Of course the 'fictional' Terminator movie comes to mind, but the Brits actually have "Sky Net" I do not think it's a matter of life imitating art. Skynet was surely in development decades ago. Military technology leads commercial development, always.

Link- UK Defence
Skynet is a family of commercially managed (privately held)  military communications satellites operated on behalf of the Ministry of Defence, which provide strategic communication services to the British Armed Forces and UK allies.
 Gizmodo
The UK has just sent up a new communications satellite that's completed their Skynet, the highly-advanced network that's going to give them the ability to allow robotic military units at long range. You know, like in the apocalyptic vision of the future from the Terminator movies. The network's name in those movies? Skynet. Have you learned nothing, England?!
The system allows for communication both in the voice and data variety between basically any unit of the British Armed Forces, including computers talking to computers, probably about how best to murder their makers. For example, a base computer in cheery old London can communicate with the "Reaper," a robotic spy drone in Afghanistan, retrieving data and telling it where to go, and transmitting live video over the connection from the UAV. The sat also has solar sails which extend its life to 15 years, a special anti-jamming antenna is set on the receive side, while 4 steerable antennas can be aimed in a single spot to concentrate broadcasting ability.
Even worse is the fact that the whole thing is privately owned, with the British Armed Forces only promised a portion of the bandwidth rather than having control over the whole thing.
Say what... the whole thing is privately owned?  Will this be, as in the UK, privately held satellites,  privately owned and controlled satellites used by the military. Canadian. US. NATO?
 

Telesat aims to be a star in internet space race
With plans to launch a web of almost 300 small satellites, Telesat Canada is taking on big U.S.
names as it jockeys to be the leader in a race to deliver faster internet from space.

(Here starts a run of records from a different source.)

import Mathlib
import Summits.NavierStokesRegularity.NavierStokesRegularity.Theorems.ThreadingFluxAzimuthalCartanConicalCorrespondence
import HarnessLib

/-!
# Crux `PoloidalLiouville` (stmt-NavierStokesRegularity-1222, wall W1), crux idea «azimuthal-cartan-test» (ns-idea-15 g10):
# ŠVERÁK'S CONFORMAL CORRESPONDENCE, CONSTRUCTIVE DIRECTION — the dynamics: `Δu`, `∇p`, steady Navier–Stokes (K♯ item 1, part 2)

Support file (`--supports stmt-NavierStokesRegularity-1222`, helper; cell `ns-wall-extremal`, width hand ns-wall-eng-6 g5, 0 kit).
Sequel of `ThreadingFluxAzimuthalCartanConicalCorrespondence.lean` (objects `radialCoeff`, `conicalField`, `conicalPressure`, data
`LiouvilleCone U Φ g H`, and the kinematics: `div u = 0`, `curl u = c (g × x)` with `c = 2e^{Φ}/|x|²`, `H x = −g`, `tr H = −h`).  Here, for
Liouville data `hc : LiouvilleCone U Φ g H`:

* `LiouvilleCone.analyticAt_conicalField`, `…analyticAt_conicalPressure` — `u`, `p` are real-analytic on `U` (gradients of `C^ω` functions);
* `LiouvilleCone.curl_vorticity`, ★ `LiouvilleCone.laplacian_conicalField` — `Δu = c g + c(|g|² − h) x` through the LOCAL `Δ = −curl curl`
  of ns-wall-eng-7 (`LocalCurlCurl.laplacian_eq_neg_curl_local`) applied to the vorticity field `ω = c (g × id)`:
  `curl ω = ∇c × (g × x) + c (2g + H x − (tr H) x) = −c g + c(h − |g|²) x` (`curl (a × ·) = 2a`, `curl (L · × b) = L b − (tr L) b`, BAC−CAB);
* `LiouvilleCone.gradient_conicalPressure` — `∇p = c g − (2h/|x|²) x − H g` (symmetry of `H`);
* ★ `LiouvilleCone.momentum` — `Du(u) + ∇p = Δu`, which closes on the one scalar relation `c h = h² + 2h/|x|²` (`c = h + 2/|x|²`);
* ★★ `LiouvilleCone.isSteadyNSOn`, `LiouvilleCone.isUnthreadedOn`, `LiouvilleCone.isMinusOneHomogeneousOn`,
  `LiouvilleCone.analyticOnNhd_conicalField`, `LiouvilleCone.analyticOnNhd_conicalPressure`, bundled as ★★ `LiouvilleCone.correspondence`:
  LIOUVILLE DATA ON AN OPEN CONE PRODUCE A REAL-ANALYTIC CLASSICAL STEADY NS FLOW, UNTHREADED AND `(−1)`-HOMOGENEOUS ABOUT THE VERTEX,
  WITH VORTICITY `c (∇Φ × x)` — every clause of K♯ `PoloidalConicalFlows` but `curl ≢ 0` and NO AXIS (those depend on `Φ`; see the
  witness files `…ConicalWitness*`).

HONEST FRAME: steady, explicit, local vector calculus strictly below W1 (Šverák arXiv:math/0604550 §3–§4 proves the converse direction for
flows smooth on all of `S²`; the tree has that one); closes no crux; `PoloidalLiouville` (1222) and NS regularity are OPEN / NOT proved.
-/

-- the summit and its single sub-problem share the name (CONVENTIONS §1)
set_option linter.dupNamespace false

noncomputable section

namespace Summit.NavierStokesRegularity.NavierStokesRegularity.Theorems.PoloidalLiouville.AzimuthalCartan

open Set Function Filter Topology Metric
open scoped ContDiff RealInnerProductSpace
open Literature.Analysis.FluidPDE
open Summit.NavierStokesRegularity.NavierStokesRegularity.Theorems.PoloidalLiouville.CentreJet (E3 IsSteadyNSOn)
open Summit.NavierStokesRegularity.NavierStokesRegularity.Cruxes.ScarEnvelopeTypeI.ForcedTsai (gradient_eq_of_hasFDerivAt_innerSL)
open Summit.NavierStokesRegularity.NavierStokesRegularity.Theorems.PoloidalLiouville.AzimuthalCartan.HalfSpace (hasFDerivAt_div)
open Summit.NavierStokesRegularity.NavierStokesRegularity.Theorems.PoloidalLiouville.KinematicShadow (cross_smul_sub_smul_left)

namespace LiouvilleCone

variable {U : Set E3} {Φ : E3 → ℝ} {g : E3 → E3} {H : E3 → E3 →L[ℝ] E3} (hc : LiouvilleCone U Φ g H) {x : E3}
include hc

/-! ### Analyticity -/

/-- The radial coefficient is real-analytic on `U`. -/
theorem analyticAt_radialCoeff (hx : x ∈ U) : AnalyticAt ℝ (radialCoeff Φ) x := by
  have hΦ := hc.analyticOnNhd x hx
  have hn : AnalyticAt ℝ (fun y : E3 => ‖y‖ ^ 2) x := ((contDiff_norm_sq ℝ (n := ⊤)).contDiffAt).analyticAt
  exact ((analyticAt_const.mul hΦ.rexp').sub analyticAt_const).div hn (hc.norm_sq_pos hx).ne'

/-- **The conical flow is real-analytic on `U`.** -/
theorem analyticAt_conicalField (hx : x ∈ U) : AnalyticAt ℝ (conicalField Φ) x :=
  VertexWitness.analyticAt_grad_add_smul_self (hc.analyticOnNhd x hx) (hc.analyticAt_radialCoeff hx)

/-- `g = ∇Φ` is real-analytic on `U`. -/
theorem analyticAt_gradient (hx : x ∈ U) : AnalyticAt ℝ g x := by
  have h1 : ContDiffAt ℝ (⊤ : WithTop ℕ∞) Φ x := (hc.analyticOnNhd x hx).contDiffAt
  have h2 : ContDiffAt ℝ (⊤ : WithTop ℕ∞) (fderiv ℝ Φ) x := h1.fderiv_right le_rfl
  have h3 : ContDiffAt ℝ (⊤ : WithTop ℕ∞) (gradient Φ) x := by
    have e : gradient Φ = fun y => (InnerProductSpace.toDual ℝ E3).symm (fderiv ℝ Φ y) := rfl
    rw [e]
    exact (InnerProductSpace.toDual ℝ E3).symm.toContinuousLinearEquiv.contDiff.contDiffAt.comp x h2
  have hev : gradient Φ =ᶠ[𝓝 x] g := by
    filter_upwards [hc.isOpen.mem_nhds hx] with y hy using hc.gradient_eq hy
  exact (h3.analyticAt.congr hev)

/-- Near a point of `U` the pressure is `h − ½|g|²`. -/
theorem conicalPressure_eventuallyEq (hx : x ∈ U) :
    conicalPressure Φ =ᶠ[𝓝 x] fun y => radialCoeff Φ y - (1 / 2 : ℝ) * ‖g y‖ ^ 2 := by
  filter_upwards [hc.isOpen.mem_nhds hx] with y hy
  rw [conicalPressure, hc.gradient_eq hy]
  ring

/-- **The conical pressure is real-analytic on `U`.** -/
theorem analyticAt_conicalPressure (hx : x ∈ U) : AnalyticAt ℝ (conicalPressure Φ) x := by
  have hg : ContDiffAt ℝ (⊤ : WithTop ℕ∞) g x := (hc.analyticAt_gradient hx).contDiffAt
  have hn : AnalyticAt ℝ (fun y : E3 => ‖g y‖ ^ 2) x := (hg.norm_sq ℝ).analyticAt
  exact ((hc.analyticAt_radialCoeff hx).sub (analyticAt_const.mul hn)).congr (hc.conicalPressure_eventuallyEq hx).symm

/-- The conical flow is `Cⁿ` on every ball inside `U`. -/
theorem contDiffOn_conicalField_ball {ρ : ℝ} (hball : ball x ρ ⊆ U) {n : WithTop ℕ∞} :
    ContDiffOn ℝ n (conicalField Φ) (ball x ρ) := fun _ hy =>
  ((hc.analyticAt_conicalField (hball hy)).contDiffAt (n := n)).contDiffWithinAt

/-! ### The Laplacian (local `Δ = −curl curl`) -/

/-- The derivative of the vorticity amplitude `c = 2e^{Φ}/|x|²`: `Dc = ⟪c g − (2c/|x|²) x, ·⟫`. -/
theorem hasFDerivAt_vortAmp (hx : x ∈ U) :
    HasFDerivAt (fun y : E3 => 2 * Real.exp (Φ y) / ‖y‖ ^ 2)
      (innerSL ℝ ((2 * Real.exp (Φ x) / ‖x‖ ^ 2) • g x - (2 * (2 * Real.exp (Φ x) / ‖x‖ ^ 2) / ‖x‖ ^ 2) • x)) x := by
  have hr := hc.norm_sq_pos hx
  have hnum : HasFDerivAt (fun y : E3 => 2 * Real.exp (Φ y)) ((2 * Real.exp (Φ x)) • innerSL ℝ (g x)) x := by
    have h := (hc.hasFDerivAt_potential x hx).exp.const_mul 2
    refine h.congr_fderiv ?_
    ext v
    simp only [smul_apply, innerSL_apply_apply, smul_eq_mul]
    ring
  have hden : HasFDerivAt (fun y : E3 => ‖y‖ ^ 2) (2 • innerSL ℝ x) x := (hasStrictFDerivAt_norm_sq x).hasFDerivAt
  refine (hasFDerivAt_div hnum hden hr.ne').congr_fderiv ?_
  ext v
  simp only [sub_apply, smul_apply, innerSL_apply_apply, smul_eq_mul, nsmul_eq_mul, Nat.cast_ofNat, inner_sub_left,
    inner_smul_left, conj_trivial]
  field_simp

/-- **The curl of the vorticity**: `curl ω = −c g + c(h − |g|²) x`. -/
theorem curl_vorticity (hx : x ∈ U) :
    curl (fun y : E3 => (2 * Real.exp (Φ y) / ‖y‖ ^ 2) • cross (g y) y) x =
      -((2 * Real.exp (Φ x) / ‖x‖ ^ 2) • g x) +
        (2 * Real.exp (Φ x) / ‖x‖ ^ 2 * (radialCoeff Φ x - ‖g x‖ ^ 2)) • x := by
  have hr := hc.norm_sq_pos hx
  have hX : HasFDerivAt (fun y : E3 => cross (g y) y)
      ((crossCLM.precompR E3) (g x) (ContinuousLinearMap.id ℝ E3) + (crossCLM.precompL E3) (H x) x) x :=
    hasFDerivAt_cross (hc.hasFDerivAt_gradient x hx) (hasFDerivAt_id x)
  have hw : HasFDerivAt (fun y : E3 => (2 * Real.exp (Φ y) / ‖y‖ ^ 2) • cross (g y) y)
      ((2 * Real.exp (Φ x) / ‖x‖ ^ 2) •
          ((crossCLM.precompR E3) (g x) (ContinuousLinearMap.id ℝ E3) + (crossCLM.precompL E3) (H x) x) +
        (innerSL ℝ ((2 * Real.exp (Φ x) / ‖x‖ ^ 2) • g x - (2 * (2 * Real.exp (Φ x) / ‖x‖ ^ 2) / ‖x‖ ^ 2) • x)).smulRight
          (cross (g x) x)) x :=
    (hc.hasFDerivAt_vortAmp hx).smul hX
  have he : ⟪g x, x⟫ = 0 := by rw [real_inner_comm]; exact hc.euler x hx
  rw [curl_eq_curlCLM, hw.fderiv, map_add, map_smul, map_add, curlCLM_precompR_id, curlCLM_precompL, curlCLM_smulRight_innerSL,
    hc.hessian_apply_self hx, hc.trace_hessian hx, cross_smul_sub_smul_left, cross_cross_eq, cross_cross_eq, real_inner_self_eq_norm_sq,
    real_inner_self_eq_norm_sq, hc.euler x hx, he]
  have hn := hc.norm_ne_zero hx
  ext i
  simp only [PiLp.add_apply, PiLp.sub_apply, PiLp.neg_apply, PiLp.smul_apply, smul_eq_mul, zero_mul]
  field_simp
  ring

/-- ★ **The Laplacian of the conical flow**: `Δu = c g + c(|g|² − h) x`, `c = 2e^{Φ}/|x|²`. -/
theorem laplacian_conicalField (hx : x ∈ U) :
    Laplacian.laplacian (conicalField Φ) x =
      (2 * Real.exp (Φ x) / ‖x‖ ^ 2) • g x + (2 * Real.exp (Φ x) / ‖x‖ ^ 2 * (‖g x‖ ^ 2 - radialCoeff Φ x)) • x := by
  obtain ⟨ρ, hρ, hball⟩ := Metric.isOpen_iff.1 hc.isOpen x hx
  rw [LocalCurlCurl.laplacian_eq_neg_curl_local hρ (hc.contDiffOn_conicalField_ball hball)
    (fun y hy => hc.divergence_conicalField (hball hy))
    (w := fun y : E3 => (2 * Real.exp (Φ y) / ‖y‖ ^ 2) • cross (g y) y) (fun y hy => hc.curl_conicalField (hball hy)),
    hc.curl_vorticity hx, neg_add, neg_neg, ← neg_smul]
  congr 1
  ring_nf

/-! ### The pressure gradient and the momentum equation -/

/-- **The pressure gradient**: `∇p = c g − (2h/|x|²) x − H g`. -/
theorem gradient_conicalPressure (hx : x ∈ U) :
    gradient (conicalPressure Φ) x =
      (2 * Real.exp (Φ x) / ‖x‖ ^ 2) • g x - (2 * radialCoeff Φ x / ‖x‖ ^ 2) • x - H x (g x) := by
  have hD : HasFDerivAt (fun y : E3 => radialCoeff Φ y - (1 / 2 : ℝ) * ‖g y‖ ^ 2)
      (dRadial Φ g x - (1 / 2 : ℝ) • (2 • (innerSL ℝ (g x)).comp (H x))) x :=
    (hc.hasFDerivAt_radialCoeff hx).sub (((hc.hasFDerivAt_gradient x hx).norm_sq).const_mul (1 / 2 : ℝ))
  have hD' := hD.congr_of_eventuallyEq (hc.conicalPressure_eventuallyEq hx)
  apply gradient_eq_of_hasFDerivAt_innerSL
  refine hD'.congr_fderiv ?_
  ext v
  rw [dRadial_eq_innerSL]
  have hs := hc.hessian_symm hx (g x) v
  simp only [sub_apply, smul_apply, innerSL_apply_apply, ContinuousLinearMap.coe_comp, Function.comp_apply, inner_sub_left,
    smul_eq_mul] at hs ⊢
  simp [hs]

/-- The convective term: `Du(u) = H g + (c|g|² − h²) x`. -/
theorem fderiv_conicalField_apply_conicalField (hx : x ∈ U) :
    fderiv ℝ (conicalField Φ) x (conicalField Φ x) =
      H x (g x) + (2 * Real.exp (Φ x) / ‖x‖ ^ 2 * ‖g x‖ ^ 2 - radialCoeff Φ x ^ 2) • x := by
  have hr := hc.norm_sq_pos hx
  have he : ⟪g x, x⟫ = 0 := by rw [real_inner_comm]; exact hc.euler x hx
  rw [hc.fderiv_conicalField hx, hc.conicalField_eq hx, dField]
  simp only [map_add, map_smul, add_apply, smul_apply, ContinuousLinearMap.id_apply, ContinuousLinearMap.smulRight_apply,
    hc.hessian_apply_self hx, hc.dRadial_apply_self hx]
  rw [dRadial_eq_innerSL]
  have he' : ⟪x, g x⟫ = 0 := hc.euler x hx
  simp only [innerSL_apply_apply, inner_sub_left, inner_smul_left, conj_trivial, real_inner_self_eq_norm_sq, he']
  ext i
  simp only [PiLp.add_apply, PiLp.smul_apply, PiLp.neg_apply, smul_eq_mul]
  field_simp
  ring

/-- ★ **The momentum equation** `Du(u) + ∇p = Δu` on `U` (it closes on `c h = h² + 2h/|x|²`). -/
theorem momentum (hx : x ∈ U) :
    fderiv ℝ (conicalField Φ) x (conicalField Φ x) + gradient (conicalPressure Φ) x = Laplacian.laplacian (conicalField Φ) x := by
  have hr := hc.norm_sq_pos hx
  have key : 2 * Real.exp (Φ x) / ‖x‖ ^ 2 * radialCoeff Φ x = radialCoeff Φ x ^ 2 + 2 * radialCoeff Φ x / ‖x‖ ^ 2 := by
    rw [hc.two_exp_div hx]
    ring
  rw [hc.fderiv_conicalField_apply_conicalField hx, hc.gradient_conicalPressure hx, hc.laplacian_conicalField hx]
  ext i
  simp only [PiLp.add_apply, PiLp.sub_apply, PiLp.smul_apply, smul_eq_mul]
  linear_combination (x i) * key

/-! ### Assembly -/

/-- ★ **The conical flow is a classical steady Navier–Stokes flow on `U`.** -/
theorem isSteadyNSOn : IsSteadyNSOn U (conicalField Φ) (conicalPressure Φ) := by
  refine ⟨?_, ?_, ?_, ?_⟩
  · exact fun y hy => ((hc.analyticAt_conicalField hy).contDiffAt (n := 3)).contDiffWithinAt
  · exact fun y hy => ((hc.analyticAt_conicalPressure hy).contDiffAt (n := 1)).contDiffWithinAt
  · exact fun y hy => hc.divergence_conicalField hy
  · exact fun y hy => hc.momentum hy

/-- ★ The conical flow is real-analytic on `U`. -/
theorem analyticOnNhd_conicalField : AnalyticOnNhd ℝ (conicalField Φ) U := fun _ hy => hc.analyticAt_conicalField hy

/-- ★ The conical pressure is real-analytic on `U`. -/
theorem analyticOnNhd_conicalPressure : AnalyticOnNhd ℝ (conicalPressure Φ) U := fun _ hy => hc.analyticAt_conicalPressure hy

/-- ★ The conical flow is unthreaded about the vertex on `U`. -/
theorem isUnthreadedOn : IsUnthreadedOn U 0 (conicalField Φ) := fun _ hy => hc.inner_curl_conicalField hy

/-- ★ The conical flow is homogeneous of degree `−1` about the vertex on `U`. -/
theorem isMinusOneHomogeneousOn : IsMinusOneHomogeneousOn U 0 (conicalField Φ) := fun _ hy =>
  hc.fderiv_conicalField_apply_self hy

/-- ★★ **Šverák's correspondence, constructive direction.**  Liouville data on an open cone `U ∌ 0` produce a real-analytic classical
steady Navier–Stokes flow on `U`, unthreaded and `(−1)`-homogeneous about the vertex, with vorticity `(2e^{Φ}/|x|²)(∇Φ × x)`
(so `curl ≢ 0` exactly where `∇Φ ≠ 0`).  [Šverák 2011 §3–§4 proves the converse for flows smooth on all of `S²`.] -/
theorem correspondence :
    AnalyticOnNhd ℝ (conicalField Φ) U ∧ AnalyticOnNhd ℝ (conicalPressure Φ) U ∧ IsSteadyNSOn U (conicalField Φ) (conicalPressure Φ) ∧
      IsUnthreadedOn U 0 (conicalField Φ) ∧ IsMinusOneHomogeneousOn U 0 (conicalField Φ) ∧
      ∀ y ∈ U, curl (conicalField Φ) y = (2 * Real.exp (Φ y) / ‖y‖ ^ 2) • cross (g y) y :=
  ⟨hc.analyticOnNhd_conicalField, hc.analyticOnNhd_conicalPressure, hc.isSteadyNSOn, hc.isUnthreadedOn, hc.isMinusOneHomogeneousOn,
    fun _ hy => hc.curl_conicalField hy⟩

end LiouvilleCone

end Summit.NavierStokesRegularity.NavierStokesRegularity.Theorems.PoloidalLiouville.AzimuthalCartan

end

The Ottawa-based company wants to build a "constellation" of satellites that would each orbit the Earth multiple times a day from about 1,000 kilometres above the planet, creating a local communications network in space that could quickly send vast amounts of data to and from users and ground stations that connect back to the broader internet.

Fifty-year-old Telesat has emerged as one of the leaders in the field of low-Earth orbit, or "LEO," satellite broadband proposals.

The company already has 17 satellites in geostationary orbit, which are about 36,000 kilometres above the planet and synchronized with the rotation of the Earth so they remain in a fixed position. These support satellite TV and telecommunications services, with users pointing antennas toward the satellite to receive the signals.
But its LEO plans represent a major shift in both technology and ambition for Telesat. The constellation closer to Earth would be able to carry more data with far less lag time and, in addition to doing more for key enterprise clients such as ships, airplanes and governments, the company says it could one day help address the problem of unreliable and expensive rural and remote internet access.

Telesat's main rivals in the LEO race are Tesla Inc. founder Elon Musk's SpaceX (the rocketlaunching company that has also started a new satellite internet operation dubbed Starlink) and OneWeb, a high-profile U.S. startup that is backed by Japan's SoftBank, owner of Sprint Corp. The trio are among about a dozen companies that have won approvals to operate LEO constellations from the U.S. Federal Communications Commission, a crucial regulatory authority for any global satellite proposal.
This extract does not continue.